[Stored items from a collection]
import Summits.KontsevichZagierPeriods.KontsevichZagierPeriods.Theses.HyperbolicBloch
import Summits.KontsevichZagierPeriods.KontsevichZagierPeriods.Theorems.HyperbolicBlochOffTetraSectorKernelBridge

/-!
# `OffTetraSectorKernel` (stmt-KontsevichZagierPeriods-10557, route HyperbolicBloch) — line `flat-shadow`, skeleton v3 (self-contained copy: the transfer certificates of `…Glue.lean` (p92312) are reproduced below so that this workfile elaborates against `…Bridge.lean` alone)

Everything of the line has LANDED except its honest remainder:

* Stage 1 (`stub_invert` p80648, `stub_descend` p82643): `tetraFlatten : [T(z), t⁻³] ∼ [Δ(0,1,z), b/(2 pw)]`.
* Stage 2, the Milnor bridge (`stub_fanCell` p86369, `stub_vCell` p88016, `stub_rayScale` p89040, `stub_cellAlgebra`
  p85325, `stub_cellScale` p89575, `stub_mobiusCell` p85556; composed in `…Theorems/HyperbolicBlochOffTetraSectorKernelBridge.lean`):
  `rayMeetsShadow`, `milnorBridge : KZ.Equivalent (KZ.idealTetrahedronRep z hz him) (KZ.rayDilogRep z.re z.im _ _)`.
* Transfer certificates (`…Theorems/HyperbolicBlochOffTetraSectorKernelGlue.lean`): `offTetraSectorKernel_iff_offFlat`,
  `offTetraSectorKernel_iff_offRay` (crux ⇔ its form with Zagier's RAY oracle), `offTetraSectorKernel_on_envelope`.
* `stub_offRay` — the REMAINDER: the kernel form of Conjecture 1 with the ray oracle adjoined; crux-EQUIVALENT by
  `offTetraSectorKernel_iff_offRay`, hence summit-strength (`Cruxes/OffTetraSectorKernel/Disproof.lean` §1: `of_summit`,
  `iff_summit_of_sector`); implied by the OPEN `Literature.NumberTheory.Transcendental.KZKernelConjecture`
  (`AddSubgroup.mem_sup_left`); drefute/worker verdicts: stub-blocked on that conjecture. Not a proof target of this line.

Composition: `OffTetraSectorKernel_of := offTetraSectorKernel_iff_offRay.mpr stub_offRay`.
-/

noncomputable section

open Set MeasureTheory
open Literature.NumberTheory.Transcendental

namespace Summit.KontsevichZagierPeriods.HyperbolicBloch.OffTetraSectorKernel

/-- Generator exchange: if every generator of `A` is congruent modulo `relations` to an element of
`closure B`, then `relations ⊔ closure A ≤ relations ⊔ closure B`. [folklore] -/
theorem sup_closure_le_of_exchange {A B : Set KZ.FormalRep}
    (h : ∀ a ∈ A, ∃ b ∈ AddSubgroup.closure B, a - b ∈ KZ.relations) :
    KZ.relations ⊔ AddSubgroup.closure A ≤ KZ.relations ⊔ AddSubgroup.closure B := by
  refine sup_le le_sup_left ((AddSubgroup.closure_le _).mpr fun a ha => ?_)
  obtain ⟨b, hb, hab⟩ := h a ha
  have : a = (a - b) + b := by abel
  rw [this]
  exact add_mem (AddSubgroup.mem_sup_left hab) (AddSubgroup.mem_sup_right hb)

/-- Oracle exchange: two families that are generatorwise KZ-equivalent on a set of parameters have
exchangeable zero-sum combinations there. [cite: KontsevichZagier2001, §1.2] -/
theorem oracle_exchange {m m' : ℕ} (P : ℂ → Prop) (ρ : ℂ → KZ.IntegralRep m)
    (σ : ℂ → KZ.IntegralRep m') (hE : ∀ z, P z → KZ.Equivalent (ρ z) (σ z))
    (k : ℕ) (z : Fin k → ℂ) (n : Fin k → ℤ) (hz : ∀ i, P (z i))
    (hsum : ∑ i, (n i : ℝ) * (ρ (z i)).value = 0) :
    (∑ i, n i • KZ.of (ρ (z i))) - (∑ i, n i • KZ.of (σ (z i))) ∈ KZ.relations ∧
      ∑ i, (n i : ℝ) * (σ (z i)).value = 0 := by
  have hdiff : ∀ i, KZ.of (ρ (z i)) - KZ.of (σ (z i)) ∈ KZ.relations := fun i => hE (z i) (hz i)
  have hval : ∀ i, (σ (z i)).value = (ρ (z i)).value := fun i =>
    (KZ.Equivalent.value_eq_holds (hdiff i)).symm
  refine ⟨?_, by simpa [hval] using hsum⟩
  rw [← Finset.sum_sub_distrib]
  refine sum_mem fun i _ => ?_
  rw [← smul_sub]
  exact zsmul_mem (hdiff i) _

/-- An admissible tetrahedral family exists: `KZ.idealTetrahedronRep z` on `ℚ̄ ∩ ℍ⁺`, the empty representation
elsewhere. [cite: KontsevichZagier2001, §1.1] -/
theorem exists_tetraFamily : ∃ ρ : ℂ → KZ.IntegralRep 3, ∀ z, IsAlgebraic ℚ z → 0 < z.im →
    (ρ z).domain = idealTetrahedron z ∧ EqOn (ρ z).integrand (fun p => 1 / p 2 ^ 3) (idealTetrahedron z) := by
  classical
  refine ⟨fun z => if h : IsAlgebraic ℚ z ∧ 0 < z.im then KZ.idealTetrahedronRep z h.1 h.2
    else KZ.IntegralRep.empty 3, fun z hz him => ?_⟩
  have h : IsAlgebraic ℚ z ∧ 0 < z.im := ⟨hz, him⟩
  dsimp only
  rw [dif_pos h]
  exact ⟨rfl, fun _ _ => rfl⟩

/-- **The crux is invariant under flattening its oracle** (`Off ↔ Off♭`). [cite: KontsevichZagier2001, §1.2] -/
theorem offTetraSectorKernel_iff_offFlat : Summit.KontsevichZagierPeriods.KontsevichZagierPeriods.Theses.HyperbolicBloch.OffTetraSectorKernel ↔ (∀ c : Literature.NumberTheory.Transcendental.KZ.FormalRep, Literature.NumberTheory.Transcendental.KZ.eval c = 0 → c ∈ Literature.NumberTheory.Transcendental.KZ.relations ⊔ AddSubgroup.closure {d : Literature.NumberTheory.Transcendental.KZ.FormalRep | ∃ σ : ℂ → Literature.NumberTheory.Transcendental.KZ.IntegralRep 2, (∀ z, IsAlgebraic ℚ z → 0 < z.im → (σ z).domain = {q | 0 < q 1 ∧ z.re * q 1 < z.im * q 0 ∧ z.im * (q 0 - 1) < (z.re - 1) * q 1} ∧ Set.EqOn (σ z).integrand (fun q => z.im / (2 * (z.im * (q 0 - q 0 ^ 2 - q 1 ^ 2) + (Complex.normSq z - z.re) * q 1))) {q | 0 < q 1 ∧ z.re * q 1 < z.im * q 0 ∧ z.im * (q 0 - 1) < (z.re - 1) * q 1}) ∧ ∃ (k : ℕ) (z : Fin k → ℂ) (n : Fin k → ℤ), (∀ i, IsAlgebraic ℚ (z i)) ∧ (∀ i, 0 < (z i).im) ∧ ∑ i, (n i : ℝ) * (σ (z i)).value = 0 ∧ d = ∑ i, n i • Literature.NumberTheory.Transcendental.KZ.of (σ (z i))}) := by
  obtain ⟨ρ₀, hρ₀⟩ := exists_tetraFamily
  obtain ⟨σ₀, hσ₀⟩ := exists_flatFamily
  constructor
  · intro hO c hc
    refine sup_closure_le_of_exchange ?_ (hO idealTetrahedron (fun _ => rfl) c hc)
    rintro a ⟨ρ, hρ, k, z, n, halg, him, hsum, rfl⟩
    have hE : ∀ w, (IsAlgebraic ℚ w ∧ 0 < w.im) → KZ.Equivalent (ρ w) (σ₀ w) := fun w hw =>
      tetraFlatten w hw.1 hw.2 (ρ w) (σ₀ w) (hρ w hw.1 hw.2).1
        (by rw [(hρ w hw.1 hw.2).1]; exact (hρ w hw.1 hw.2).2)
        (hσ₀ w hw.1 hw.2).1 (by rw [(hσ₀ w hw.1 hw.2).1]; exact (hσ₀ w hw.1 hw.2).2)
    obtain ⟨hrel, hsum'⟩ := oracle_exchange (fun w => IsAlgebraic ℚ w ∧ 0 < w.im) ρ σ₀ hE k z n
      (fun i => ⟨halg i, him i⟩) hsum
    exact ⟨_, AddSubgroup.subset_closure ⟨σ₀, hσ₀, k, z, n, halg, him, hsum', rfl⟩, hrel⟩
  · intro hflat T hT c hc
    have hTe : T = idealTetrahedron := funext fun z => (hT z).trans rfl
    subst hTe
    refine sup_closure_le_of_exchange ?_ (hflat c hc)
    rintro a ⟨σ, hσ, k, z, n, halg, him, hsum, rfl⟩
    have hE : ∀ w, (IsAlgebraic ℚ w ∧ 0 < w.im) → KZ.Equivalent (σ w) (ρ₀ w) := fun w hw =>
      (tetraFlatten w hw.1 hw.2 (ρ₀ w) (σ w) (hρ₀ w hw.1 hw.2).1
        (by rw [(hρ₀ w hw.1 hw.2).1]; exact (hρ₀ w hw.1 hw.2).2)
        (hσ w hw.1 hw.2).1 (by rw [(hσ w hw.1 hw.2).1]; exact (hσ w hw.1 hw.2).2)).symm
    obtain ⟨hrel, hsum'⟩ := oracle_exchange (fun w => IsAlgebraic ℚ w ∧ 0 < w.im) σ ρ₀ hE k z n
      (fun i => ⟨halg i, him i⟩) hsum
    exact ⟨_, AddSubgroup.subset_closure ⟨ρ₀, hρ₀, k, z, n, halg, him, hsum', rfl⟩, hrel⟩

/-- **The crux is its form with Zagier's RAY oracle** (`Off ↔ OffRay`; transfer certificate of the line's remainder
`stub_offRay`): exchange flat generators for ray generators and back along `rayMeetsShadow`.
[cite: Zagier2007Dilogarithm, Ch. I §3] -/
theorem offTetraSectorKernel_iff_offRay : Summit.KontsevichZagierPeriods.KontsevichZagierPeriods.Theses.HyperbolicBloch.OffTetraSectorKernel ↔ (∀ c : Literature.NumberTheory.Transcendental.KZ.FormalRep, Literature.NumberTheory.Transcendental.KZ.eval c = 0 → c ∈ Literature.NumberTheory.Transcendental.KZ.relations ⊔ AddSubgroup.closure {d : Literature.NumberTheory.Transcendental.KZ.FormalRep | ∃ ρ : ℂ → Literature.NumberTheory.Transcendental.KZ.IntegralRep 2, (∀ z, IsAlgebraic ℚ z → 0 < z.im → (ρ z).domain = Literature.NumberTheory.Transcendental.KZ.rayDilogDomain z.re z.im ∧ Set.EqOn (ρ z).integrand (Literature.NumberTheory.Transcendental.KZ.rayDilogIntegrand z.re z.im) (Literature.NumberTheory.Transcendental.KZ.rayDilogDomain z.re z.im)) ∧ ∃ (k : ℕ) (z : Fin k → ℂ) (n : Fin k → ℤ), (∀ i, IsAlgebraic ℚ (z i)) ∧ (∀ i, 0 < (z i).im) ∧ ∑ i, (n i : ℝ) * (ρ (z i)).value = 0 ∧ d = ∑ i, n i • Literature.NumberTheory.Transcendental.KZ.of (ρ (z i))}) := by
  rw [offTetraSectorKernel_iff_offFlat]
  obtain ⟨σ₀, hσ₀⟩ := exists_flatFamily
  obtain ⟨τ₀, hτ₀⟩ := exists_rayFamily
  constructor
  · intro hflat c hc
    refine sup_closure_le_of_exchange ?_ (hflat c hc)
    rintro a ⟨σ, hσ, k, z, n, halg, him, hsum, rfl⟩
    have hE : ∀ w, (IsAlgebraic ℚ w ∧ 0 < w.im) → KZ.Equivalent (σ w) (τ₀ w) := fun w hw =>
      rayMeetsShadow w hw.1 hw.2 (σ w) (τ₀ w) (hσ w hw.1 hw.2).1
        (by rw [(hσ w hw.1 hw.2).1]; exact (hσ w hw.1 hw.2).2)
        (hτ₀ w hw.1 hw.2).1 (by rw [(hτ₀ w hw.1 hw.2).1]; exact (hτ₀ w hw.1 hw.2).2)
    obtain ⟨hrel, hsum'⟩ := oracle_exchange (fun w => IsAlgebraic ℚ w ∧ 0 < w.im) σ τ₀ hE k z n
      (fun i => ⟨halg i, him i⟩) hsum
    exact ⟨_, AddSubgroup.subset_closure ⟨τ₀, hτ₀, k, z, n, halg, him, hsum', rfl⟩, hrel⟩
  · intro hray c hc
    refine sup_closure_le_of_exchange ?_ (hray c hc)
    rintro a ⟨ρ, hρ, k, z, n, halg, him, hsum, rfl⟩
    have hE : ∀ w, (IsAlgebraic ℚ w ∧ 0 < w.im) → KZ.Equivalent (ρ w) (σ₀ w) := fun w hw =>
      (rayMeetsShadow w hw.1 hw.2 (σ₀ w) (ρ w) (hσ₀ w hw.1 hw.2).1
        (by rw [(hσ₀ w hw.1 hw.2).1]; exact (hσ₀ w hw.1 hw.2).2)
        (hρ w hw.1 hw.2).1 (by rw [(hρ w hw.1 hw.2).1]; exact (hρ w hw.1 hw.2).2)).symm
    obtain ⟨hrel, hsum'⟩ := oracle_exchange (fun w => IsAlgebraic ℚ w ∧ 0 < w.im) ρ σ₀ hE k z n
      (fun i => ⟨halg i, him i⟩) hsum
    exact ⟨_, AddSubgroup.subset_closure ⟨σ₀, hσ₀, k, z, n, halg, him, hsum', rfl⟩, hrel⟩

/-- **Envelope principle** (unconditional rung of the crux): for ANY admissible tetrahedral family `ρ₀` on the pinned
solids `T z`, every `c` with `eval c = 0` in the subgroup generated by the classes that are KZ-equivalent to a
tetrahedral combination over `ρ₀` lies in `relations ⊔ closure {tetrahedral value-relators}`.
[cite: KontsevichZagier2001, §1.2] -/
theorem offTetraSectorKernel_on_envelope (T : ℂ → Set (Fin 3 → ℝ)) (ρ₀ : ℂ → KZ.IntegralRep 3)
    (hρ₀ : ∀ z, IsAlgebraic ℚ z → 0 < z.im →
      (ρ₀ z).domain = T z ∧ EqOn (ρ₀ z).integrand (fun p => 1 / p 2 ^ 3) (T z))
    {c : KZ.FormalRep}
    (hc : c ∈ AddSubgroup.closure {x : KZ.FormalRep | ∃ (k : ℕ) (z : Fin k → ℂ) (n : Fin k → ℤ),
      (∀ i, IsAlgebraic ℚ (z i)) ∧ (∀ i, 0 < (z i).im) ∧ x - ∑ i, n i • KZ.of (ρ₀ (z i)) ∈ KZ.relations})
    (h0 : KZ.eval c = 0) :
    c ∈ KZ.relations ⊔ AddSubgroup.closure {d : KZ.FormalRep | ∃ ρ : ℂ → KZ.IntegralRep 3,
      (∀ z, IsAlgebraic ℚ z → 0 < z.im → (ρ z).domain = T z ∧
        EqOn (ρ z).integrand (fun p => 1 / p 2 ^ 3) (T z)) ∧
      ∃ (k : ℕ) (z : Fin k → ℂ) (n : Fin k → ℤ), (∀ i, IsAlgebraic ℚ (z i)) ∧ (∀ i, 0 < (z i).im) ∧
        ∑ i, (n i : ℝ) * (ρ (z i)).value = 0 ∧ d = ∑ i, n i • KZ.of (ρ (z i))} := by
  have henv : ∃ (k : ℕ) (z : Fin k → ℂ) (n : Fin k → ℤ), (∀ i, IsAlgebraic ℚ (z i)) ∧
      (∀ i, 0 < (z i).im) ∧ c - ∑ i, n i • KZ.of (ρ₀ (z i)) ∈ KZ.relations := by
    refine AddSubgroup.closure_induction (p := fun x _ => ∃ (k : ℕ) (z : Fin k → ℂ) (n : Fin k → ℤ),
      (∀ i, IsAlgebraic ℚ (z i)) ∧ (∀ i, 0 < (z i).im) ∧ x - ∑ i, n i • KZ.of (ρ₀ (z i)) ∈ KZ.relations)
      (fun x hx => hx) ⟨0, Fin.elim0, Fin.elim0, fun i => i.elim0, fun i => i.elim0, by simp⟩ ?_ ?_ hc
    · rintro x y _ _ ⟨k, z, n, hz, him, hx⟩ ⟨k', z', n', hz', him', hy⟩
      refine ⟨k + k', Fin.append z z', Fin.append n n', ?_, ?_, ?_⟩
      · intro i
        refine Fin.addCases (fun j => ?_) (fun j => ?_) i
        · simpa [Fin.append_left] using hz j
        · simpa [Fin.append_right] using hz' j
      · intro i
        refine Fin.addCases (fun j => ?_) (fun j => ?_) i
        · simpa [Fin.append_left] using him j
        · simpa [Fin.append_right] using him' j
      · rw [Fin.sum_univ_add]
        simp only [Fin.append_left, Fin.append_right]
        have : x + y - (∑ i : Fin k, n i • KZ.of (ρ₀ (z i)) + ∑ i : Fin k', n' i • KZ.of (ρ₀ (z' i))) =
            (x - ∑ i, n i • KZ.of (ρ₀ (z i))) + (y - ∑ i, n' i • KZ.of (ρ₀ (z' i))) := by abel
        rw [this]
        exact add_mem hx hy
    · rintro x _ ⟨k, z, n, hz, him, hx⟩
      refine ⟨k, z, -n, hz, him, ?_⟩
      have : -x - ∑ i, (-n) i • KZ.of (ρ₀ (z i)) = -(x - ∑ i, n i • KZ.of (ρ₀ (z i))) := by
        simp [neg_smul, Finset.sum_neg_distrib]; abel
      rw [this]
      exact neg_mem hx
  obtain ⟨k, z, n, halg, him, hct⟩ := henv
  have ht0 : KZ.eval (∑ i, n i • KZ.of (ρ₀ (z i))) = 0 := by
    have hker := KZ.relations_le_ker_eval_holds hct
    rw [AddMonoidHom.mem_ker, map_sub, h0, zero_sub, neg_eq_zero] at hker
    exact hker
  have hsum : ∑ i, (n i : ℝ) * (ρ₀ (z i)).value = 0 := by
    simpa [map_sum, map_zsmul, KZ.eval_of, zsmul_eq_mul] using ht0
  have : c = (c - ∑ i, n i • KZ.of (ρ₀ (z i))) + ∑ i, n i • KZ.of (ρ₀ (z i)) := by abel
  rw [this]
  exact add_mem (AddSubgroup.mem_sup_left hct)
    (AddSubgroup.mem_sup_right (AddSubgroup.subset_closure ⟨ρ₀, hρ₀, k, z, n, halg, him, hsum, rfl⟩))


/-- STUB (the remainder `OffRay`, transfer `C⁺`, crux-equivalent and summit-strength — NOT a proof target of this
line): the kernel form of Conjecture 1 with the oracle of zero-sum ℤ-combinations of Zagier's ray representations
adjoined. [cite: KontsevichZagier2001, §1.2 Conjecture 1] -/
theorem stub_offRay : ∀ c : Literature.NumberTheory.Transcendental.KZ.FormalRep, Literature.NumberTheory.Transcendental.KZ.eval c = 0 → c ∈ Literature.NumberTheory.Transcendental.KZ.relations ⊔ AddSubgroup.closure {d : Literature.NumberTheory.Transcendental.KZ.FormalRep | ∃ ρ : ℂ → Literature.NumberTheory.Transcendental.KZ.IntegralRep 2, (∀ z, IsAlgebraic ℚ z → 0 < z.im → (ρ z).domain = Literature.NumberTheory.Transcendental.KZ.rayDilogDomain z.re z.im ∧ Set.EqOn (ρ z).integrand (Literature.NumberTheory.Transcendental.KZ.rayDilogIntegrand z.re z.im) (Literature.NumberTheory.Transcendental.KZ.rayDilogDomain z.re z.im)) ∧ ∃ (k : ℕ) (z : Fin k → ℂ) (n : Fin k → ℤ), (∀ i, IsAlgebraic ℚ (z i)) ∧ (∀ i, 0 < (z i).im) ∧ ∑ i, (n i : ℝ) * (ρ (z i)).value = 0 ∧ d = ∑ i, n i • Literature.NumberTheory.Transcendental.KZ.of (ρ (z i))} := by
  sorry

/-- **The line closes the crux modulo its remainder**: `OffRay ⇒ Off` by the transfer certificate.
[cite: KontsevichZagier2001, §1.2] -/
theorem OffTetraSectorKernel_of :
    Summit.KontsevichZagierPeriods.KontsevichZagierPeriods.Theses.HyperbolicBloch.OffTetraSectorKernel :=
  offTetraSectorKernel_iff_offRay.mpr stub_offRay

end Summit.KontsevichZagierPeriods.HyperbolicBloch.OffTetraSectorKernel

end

### INSTRUCTIONS FOR THE TASK:
Look above for the line holding "refine ⟨?_, by simpa [hval] using hsum⟩" and the line holding "elsewhere. [cite: KontsevichZagier2001, §1.1]", then output exactly those two lines and every line between them, nothing more.

### ANSWER BOX:
  refine ⟨?_, by simpa [hval] using hsum⟩
  rw [← Finset.sum_sub_distrib]
  refine sum_mem fun i _ => ?_
  rw [← smul_sub]
  exact zsmul_mem (hdiff i) _

/-- An admissible tetrahedral family exists: `KZ.idealTetrahedronRep z` on `ℚ̄ ∩ ℍ⁺`, the empty representation
elsewhere. [cite: KontsevichZagier2001, §1.1] -/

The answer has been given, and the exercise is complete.